Он был того мнения, что болезни мы сами в себе вызываем. Заболеть можно оттого, например, что тебе привиделся какой-то сон, что ты не помочился вовремя, что задумал недоброе, что не удовлетворил какое-то свое желание, что позавидовал такому-то, что на такого-то затаил злобу. Человек смиренный, немногословный, милосердный, благорасположенный к людям неподвластен многим заболеваниям. У людей высокомерных, скупых, злоречивых, гневливых кровь кипит, и болезни легко находят доступ к ним в плоть. У всякой болезни есть человеческое имя, неведомое врачам; врачи вообще знают лишь общие названия болезней, принятые в науке, а потому, чтобы лечить, им требуется наука и лекарства по науке. Но возьмем для примера конкретную болезнь Педро Переса, Кузнецом его прозвали, а в детстве две клички у него было, Пузырь и Брюхан, потому что был он очень пухлый, вялый и рохля, а теперь, когда ему сорок пять, это старообразный и костлявый человек и видеть не может ни сала, ни похлебки из каштанов, собирался когда-то жениться на девушке из одной горной деревушки, да нашелся малый попроворнее и отбил ее, и Педро уехал в Аргентину, прожил там несколько лет и вернулся с пустыми карманами и т. д. и т. п.; так вот, от его болезни ниточки тянутся к тому обстоятельству, что все предки Педро были в Виларе кузнецами – а кузнецы часто сплевывают; ремесло у них такое, часто приходится сплевывать, вот откуда все его беды: и пухлость в детстве, и теперешние неприятности, неудача в любви, путешествие за океан, невеселое возвращение с тощим кошельком… Может, у него камень в печени, а то и два, но, главное, стряслось с ним все, о чем сказано, и надобно дать его болезни человеческое имя, ежели правильно подобрать, узнается, может ли выздороветь Педро Перес, по прозванию Кузнец, еще прозванный Пузырем и Брюханом. Говорят, Ламас Старый многих вылечил, всего-навсего шепнув на ухо пациенту имя его болезни.
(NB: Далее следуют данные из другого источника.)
include hD hS hX hU in
/-- **COROLLARY A′, `P`-side**: likewise no `P`-cell with an O-factor is charged on two further factors. (Its two charged letters are
towers — a ray would be `Mixed`; RULE D at the pair (own coordinate `c+1 ≥ 2` of one tower, antipodal coordinate `1` of the other):
the own coordinate's server is an `N` with an O-factor charged twice — excluded above; raising the antipodal `1` leaves `𝒰`.) -/
theorem no_O_biCharged_P (hUN : ∀ Z ∈ C.lower, InUscr Z) {P : Cell} (hPu : P ∈ C.upper) {f j k : Fin 4} (hO : isO P f)
    (hjf : j ≠ f) (hkf : k ≠ f) (hjk : j ≠ k) (hj : ¬ isO P j) (hk : ¬ isO P k) : False := by
  have hnm := (no_mixed hD hS hX hU).2 P hPu
  -- both charged factors are towers: own coordinate ≥ 2 on side u, antipodal coordinate 1
  have tower : ∀ g k' : Fin 4, g ≠ f → k' ≠ f → g ≠ k' → ¬ isO P g → ¬ isO P k' →
      ∃ u : Fin 2, 2 ≤ P g u ∧ P g u.rev = 1 := by
    intro g k' hgf hk'f hgk' hg hk'
    have hray : ∀ t : Fin 2, P g t ≠ 0 → P g t.rev = 0 → False :=
      fun t h1 h0 => hnm f g t ⟨hO, ⟨h1, h0⟩, k', hk'f, Ne.symm hgk', hk'⟩
    rcases hU P hPu g with h | h | ⟨hmin, hmax⟩
    · exact (hray 1 (fun h1 => hg ⟨h, h1⟩) h).elim
    · exact (hray 0 (fun h0 => hg ⟨h0, h⟩) h).elim
    · rcases le_total (P g 0) (P g 1) with hle | hle
      · exact ⟨1, by rw [max_eq_right hle] at hmax; exact hmax, by rw [min_eq_left hle] at hmin; exact hmin⟩
      · exact ⟨0, by rw [max_eq_left hle] at hmax; exact hmax, by rw [min_eq_right hle] at hmin; exact hmin⟩
  obtain ⟨u, hju, hju'⟩ := tower j k hjf hkf hjk hj hk
  obtain ⟨v, hkv, hkv'⟩ := tower k j hkf hjf hjk.symm hk hj
  -- an N-cell raised at the antipodal coordinate of the tower k is not in 𝒰
  have notU : ∀ N ∈ C.lower, (N k v = P k v) → P k v.rev < N k v.rev → False := fun N hNl hv hlt => by
    have hv2 : 2 ≤ N k v := by rw [hv]; exact hkv
    have hv2' : 2 ≤ N k v.rev := by omega
    have h0 : 2 ≤ N k 0 := by
      rcases (show (0 : Fin 2) = v ∨ (0 : Fin 2) = v.rev by fin_cases v <;> decide) with h | h <;> rw [h] <;> assumption
    have h1 : 2 ≤ N k 1 := by
      rcases (show (1 : Fin 2) = v ∨ (1 : Fin 2) = v.rev by fin_cases v <;> decide) with h | h <;> rw [h] <;> assumption
    rcases hUN N hNl k with h | h | ⟨hmin, -⟩
    · omega
    · omega
    · have := le_min h0 h1; omega
  rcases hD.2 P hPu j k hjk u v.rev (by omega) with ⟨N, hNl, hag, hlt⟩ | ⟨N, hNl, hag, hlt⟩ | ⟨N, hNl, hag, -, hlt⟩
  · -- own-up server of the tower j: an N with O at f, charged on j and k
    refine no_O_biCharged_N hD hS hX hU hUN hNl (f := f) (j := j) (k := k) ⟨?_, ?_⟩ hjf hkf hjk ?_ ?_
    · rw [hag f 0 (fun h => hjf.symm h.1)]; exact hO.1
    · rw [hag f 1 (fun h => hjf.symm h.1)]; exact hO.2
    · intro hO'; have : N j u = 0 := by fin_cases u; exacts [hO'.1, hO'.2]
      omega
    · intro hO'; apply hk; exact ⟨by rw [← hag k 0 (fun h => hjk.symm h.1)]; exact hO'.1,
        by rw [← hag k 1 (fun h => hjk.symm h.1)]; exact hO'.2⟩
  · exact notU N hNl (hag k v (fun h => absurd h.2 (by fin_cases v <;> decide))) hlt
  · exact notU N hNl (hag k v (fun h => hjk.symm h.1) (fun h => absurd h.2 (by fin_cases v <;> decide))) hlt

end

end Summit.Ventures.HSemireg.Pad4Tower
import Mathlib
import Summits.AnomalousDissipation.AnomalousDissipation.Theorems.SoloBlindCarlson

/-!
# SoloBlind kernel #211 — Carlson–Levin tail with the `3/4` moment (ε-uniform variant)

The fast remainder of LEMMA R has a dispersive `B^{-3/2}` tail, so its second moment
`Σ (n+1)² a_n²` grows logarithmically as the absorption scale recedes (SB-C1105 (4)); the moment of
order `3/2`, `Σ (n+1)√(n+1) a_n²`, stays bounded.  The corresponding tail estimate uses the weights
`((n+1)√(n+1))^{-1}`, whose sum over `n ≥ T` is at most `2/√T` by the telescoping inequality
`((n+1)√(n+1))^{-1} ≤ 2/√n - 2/√(n+1)`:
`Σ_{T ≤ n < N} |a n| ≤ √(2/√T) · √(Σ_{T ≤ n < N} (n+1)√(n+1) a n²)`, and with the head estimate of
kernel #209, `Σ_{n<N} |a n| ≤ √T √(Σ a²) + √(2/√T) √(Σ (n+1)√(n+1) a²)`.
-/

namespace Summit.AnomalousDissipation.AnomalousDissipation.Theorems

open Finset

/-- Telescoping step: `1/((n+1)√(n+1)) ≤ 2/√n - 2/√(n+1)` for `1 ≤ n`. -/
theorem inv_three_halves_le_telescope (n : ℕ) (hn : 1 ≤ n) :
    1 / (((n : ℝ) + 1) * Real.sqrt ((n : ℝ) + 1)) ≤
      2 / Real.sqrt (n : ℝ) - 2 / Real.sqrt ((n : ℝ) + 1) := by
  have hn1 : (1 : ℝ) ≤ (n : ℝ) := by exact_mod_cast hn
  set x := Real.sqrt (n : ℝ) with hx
  set y := Real.sqrt ((n : ℝ) + 1) with hy
  have hxpos : 0 < x := Real.sqrt_pos.mpr (by linarith)
  have hypos : 0 < y := Real.sqrt_pos.mpr (by linarith)
  have hx2 : x ^ 2 = (n : ℝ) := by rw [hx, Real.sq_sqrt (by linarith)]
  have hy2 : y ^ 2 = (n : ℝ) + 1 := by rw [hy, Real.sq_sqrt (by linarith)]
  have hxy : x ≤ y := by rw [hx, hy]; exact Real.sqrt_le_sqrt (by linarith)
  have hn1' : ((n : ℝ) + 1) = y ^ 2 := hy2.symm
  rw [hn1']
  rw [div_sub_div _ _ hxpos.ne' hypos.ne', div_le_div_iff₀ (by positivity) (by positivity)]
  -- goal: 1 * (x * y) ≤ (2 * y - 2 * x) * (y ^ 2 * y)
  -- from y^2 - x^2 = 1: (y - x)(y + x) = 1, and y + x ≤ 2 y, so (y - x) ≥ 1/(2y); then
  -- (2y - 2x) * y^3 ≥ y^3 / y * ... : 2 (y-x) y^3 ≥ y^2 ≥ x y.
  have hdiff : (y - x) * (y + x) = 1 := by nlinarith [hx2, hy2]
  have h1 : 1 ≤ 2 * (y - x) * y := by nlinarith [hdiff, hxy, hxpos]
  nlinarith [h1, hxy, hxpos, hypos, sq_nonneg y]

/-- Telescoping bound for the `3/2`-moment weights: `Σ_{T ≤ n < N} 1/((n+1)√(n+1)) ≤ 2/√T` for
`1 ≤ T`. -/
theorem sum_Ico_inv_three_halves_le (T N : ℕ) (hT : 1 ≤ T) :
    ∑ n ∈ Ico T N, 1 / (((n : ℝ) + 1) * Real.sqrt ((n : ℝ) + 1)) ≤ 2 / Real.sqrt (T : ℝ) := by
  by_cases hTN : T ≤ N
  · suffices h : ∑ n ∈ Ico T N, 1 / (((n : ℝ) + 1) * Real.sqrt ((n : ℝ) + 1)) ≤
        2 / Real.sqrt (T : ℝ) - 2 / Real.sqrt (N : ℝ) by
      have : (0 : ℝ) ≤ 2 / Real.sqrt (N : ℝ) := by positivity
      linarith
    induction N, hTN using Nat.le_induction with
    | base => simp
    | succ N hTN ih =>
      rw [sum_Ico_succ_top hTN]
      have key := inv_three_halves_le_telescope N (le_trans hT hTN)
      push_cast
      linarith
  · rw [Ico_eq_empty (by omega), sum_empty]
    positivity

/-- Tail estimate with the `3/2` moment: for `1 ≤ T`,
`Σ_{T ≤ n < N} |a n| ≤ √(2/√T) · √(Σ_{T ≤ n < N} (n+1)√(n+1) a n²)`. -/
theorem carlson_tail_three_halves (a : ℕ → ℝ) (T N : ℕ) (hT : 1 ≤ T) :
    ∑ n ∈ Ico T N, |a n| ≤
      Real.sqrt (2 / Real.sqrt (T : ℝ)) *
        Real.sqrt (∑ n ∈ Ico T N, ((n : ℝ) + 1) * Real.sqrt ((n : ℝ) + 1) * a n ^ 2) := by
  -- weights w n = (n+1) √(n+1) > 0
  have wpos : ∀ n : ℕ, 0 < ((n : ℝ) + 1) * Real.sqrt ((n : ℝ) + 1) := by
    intro n; positivity
  have hcs := sum_mul_sq_le_sq_mul_sq (Ico T N)
    (fun n => Real.sqrt (1 / (((n : ℝ) + 1) * Real.sqrt ((n : ℝ) + 1))))
    (fun n => Real.sqrt (((n : ℝ) + 1) * Real.sqrt ((n : ℝ) + 1)) * |a n|)
  have hre : ∀ n ∈ Ico T N,
      Real.sqrt (1 / (((n : ℝ) + 1) * Real.sqrt ((n : ℝ) + 1))) *
        (Real.sqrt (((n : ℝ) + 1) * Real.sqrt ((n : ℝ) + 1)) * |a n|) = |a n| := by
    intro n _
    have hw := wpos n
    rw [← mul_assoc, ← Real.sqrt_mul (by positivity), one_div, inv_mul_cancel₀ hw.ne',
      Real.sqrt_one, one_mul]
  rw [sum_congr rfl hre] at hcs
  have e1 : ∀ n ∈ Ico T N,
      Real.sqrt (1 / (((n : ℝ) + 1) * Real.sqrt ((n : ℝ) + 1))) ^ 2 =
        1 / (((n : ℝ) + 1) * Real.sqrt ((n : ℝ) + 1)) := by
    intro n _; rw [Real.sq_sqrt (by have := wpos n; positivity)]
  have e2 : ∀ n ∈ Ico T N,
      (Real.sqrt (((n : ℝ) + 1) * Real.sqrt ((n : ℝ) + 1)) * |a n|) ^ 2 =
        ((n : ℝ) + 1) * Real.sqrt ((n : ℝ) + 1) * a n ^ 2 := by
    intro n _; rw [mul_pow, Real.sq_sqrt (wpos n).le, sq_abs]
  rw [sum_congr rfl e1, sum_congr rfl e2] at hcs
  have hw := sum_Ico_inv_three_halves_le T N hT
  have hX : 0 ≤ ∑ n ∈ Ico T N, ((n : ℝ) + 1) * Real.sqrt ((n : ℝ) + 1) * a n ^ 2 :=
    sum_nonneg fun i _ => by have := wpos i; positivity
  have h2 : (∑ n ∈ Ico T N, |a n|) ^ 2 ≤
      (2 / Real.sqrt (T : ℝ)) * ∑ n ∈ Ico T N, ((n : ℝ) + 1) * Real.sqrt ((n : ℝ) + 1) * a n ^ 2 :=
    le_trans hcs (mul_le_mul_of_nonneg_right hw hX)
  have h := Real.abs_le_sqrt h2
  rw [abs_of_nonneg (sum_nonneg fun i _ => abs_nonneg (a i)), Real.sqrt_mul (by positivity)] at h
  exact h

/-- Carlson–Levin with the `3/2` moment and a free splitting parameter `1 ≤ T ≤ N`:
`Σ_{n<N} |a n| ≤ √T √(Σ_{n<N} a n²) + √(2/√T) √(Σ_{n<N} (n+1)√(n+1) a n²)`. -/
theorem carlson_sum_three_halves (a : ℕ → ℝ) (T N : ℕ) (hT : 1 ≤ T) (hTN : T ≤ N) :
    ∑ n ∈ range N, |a n| ≤
      Real.sqrt T * Real.sqrt (∑ n ∈ range N, a n ^ 2) +
        Real.sqrt (2 / Real.sqrt (T : ℝ)) *
          Real.sqrt (∑ n ∈ range N, ((n : ℝ) + 1) * Real.sqrt ((n : ℝ) + 1) * a n ^ 2) := by
  rw [← sum_range_add_sum_Ico _ hTN]
  have h1 := carlson_head a T
  have h2 := carlson_tail_three_halves a T N hT
  have m1 : Real.sqrt (∑ n ∈ range T, a n ^ 2) ≤ Real.sqrt (∑ n ∈ range N, a n ^ 2) := by
    apply Real.sqrt_le_sqrt
    apply sum_le_sum_of_subset_of_nonneg (range_mono hTN)
    intro i _ _; positivity
  have m2 : Real.sqrt (∑ n ∈ Ico T N, ((n : ℝ) + 1) * Real.sqrt ((n : ℝ) + 1) * a n ^ 2) ≤
      Real.sqrt (∑ n ∈ range N, ((n : ℝ) + 1) * Real.sqrt ((n : ℝ) + 1) * a n ^ 2) := by
    apply Real.sqrt_le_sqrt
    apply sum_le_sum_of_subset_of_nonneg
    · rw [range_eq_Ico]; exact Ico_subset_Ico_left (Nat.zero_le T)
    · intro i _ _; positivity
  have p1 : 0 ≤ Real.sqrt (T : ℝ) := Real.sqrt_nonneg _
  have p2 : 0 ≤ Real.sqrt (2 / Real.sqrt (T : ℝ)) := Real.sqrt_nonneg _
  calc ∑ n ∈ range T, |a n| + ∑ n ∈ Ico T N, |a n|
      ≤ Real.sqrt T * Real.sqrt (∑ n ∈ range T, a n ^ 2) +
          Real.sqrt (2 / Real.sqrt (T : ℝ)) *
            Real.sqrt (∑ n ∈ Ico T N, ((n : ℝ) + 1) * Real.sqrt ((n : ℝ) + 1) * a n ^ 2) :=
        add_le_add h1 h2
    _ ≤ Real.sqrt T * Real.sqrt (∑ n ∈ range N, a n ^ 2) +
          Real.sqrt (2 / Real.sqrt (T : ℝ)) *
            Real.sqrt (∑ n ∈ range N, ((n : ℝ) + 1) * Real.sqrt ((n : ℝ) + 1) * a n ^ 2) :=
        add_le_add (mul_le_mul_of_nonneg_left m1 p1) (mul_le_mul_of_nonneg_left m2 p2)

end Summit.AnomalousDissipation.AnomalousDissipation.Theorems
– Многие ничем и не больны, – утверждал он. – Все дело в том, что потеряли вкус к жизни.
Некоторых он вылечил, подыскав, с кем вступить в брак, а других – насмешив забавными историями, которые он, такой серьезный человек, очень хорошо рассказывал. По большей части то были истории про глухих. В Гаване, на площади, сидит на скамейке один человек, и из правого уха торчит у него веточка черешни, вся в спелых плодах. Шел мимо негритянский парнишка, увидел, подивился, стал разглядывать человека, у которого внутри вроде бы черешневое деревце. Подходит негритянский парнишка к человеку и говорит:
– ¡Oye, chico, te sale una rama con cerezas por la oreja![4]4
Слушай, парень у тебя из уха торчит веточка с черешнями! (исп.)
[Закрыть]
Человек поднял голову и спросил негра, что такое тот говорит.
– ¡Que te sale una rama de cereza por la oreja!
Но как ни орал негр, человек этот, а был он галисиец из Вильялбы, не мог расслышать, вот и сказал наконец:
– Приятель, говори мне в другое ухо, сам видишь, из этого у меня ветка черешни торчит!
Говаривал Ламас, что за тяжбы расплачиваются здоровьем еще больше, чем деньгами.
– Лучшее лечение – праздность.
И предписывал пациентам купания, отдых, подыскивал им развлечения.
– Почему бы тебе не выучиться играть на волынке?
На одного, по прозвищу Грелка, из Виламеа, ростовщик он был, напала перемежающаяся лихорадка и не отстает: то весь горит, то помирает, то знобит его нещадно. Когда знобило, он так дрожал, что не мог высчитать проценты. Со страху сон потерял. Врачи ничего не могли поделать, в аптеках Рибадео он больше сотни песо оставил. Превратился в живые мощи. Племянники позвали к нему Ламаса Старого. Ламас с ним целый вечер просидел.
– Тревога тебя замучила, только и всего. Бросай дела, надень самую худую одежонку, ступай в Маринью и, покуда стоит теплая погода, проживи там месяца два-три на милостыню. С собою ни грошика не бери. Ни с кем не знайся. Проси милостыню со всем смирением, благодари, принимай подаяние – вот и весь сказ.
И Грелка так и сделал – и выздоровел. Выздоровел телом и помягчел душой. Должники его обнаружили, что стал он сострадательнее. Дожил до девяноста.
Была у Ламаса Старого записная книжка, он заносил туда человеческие имена болезней и никому ее никогда не показывал.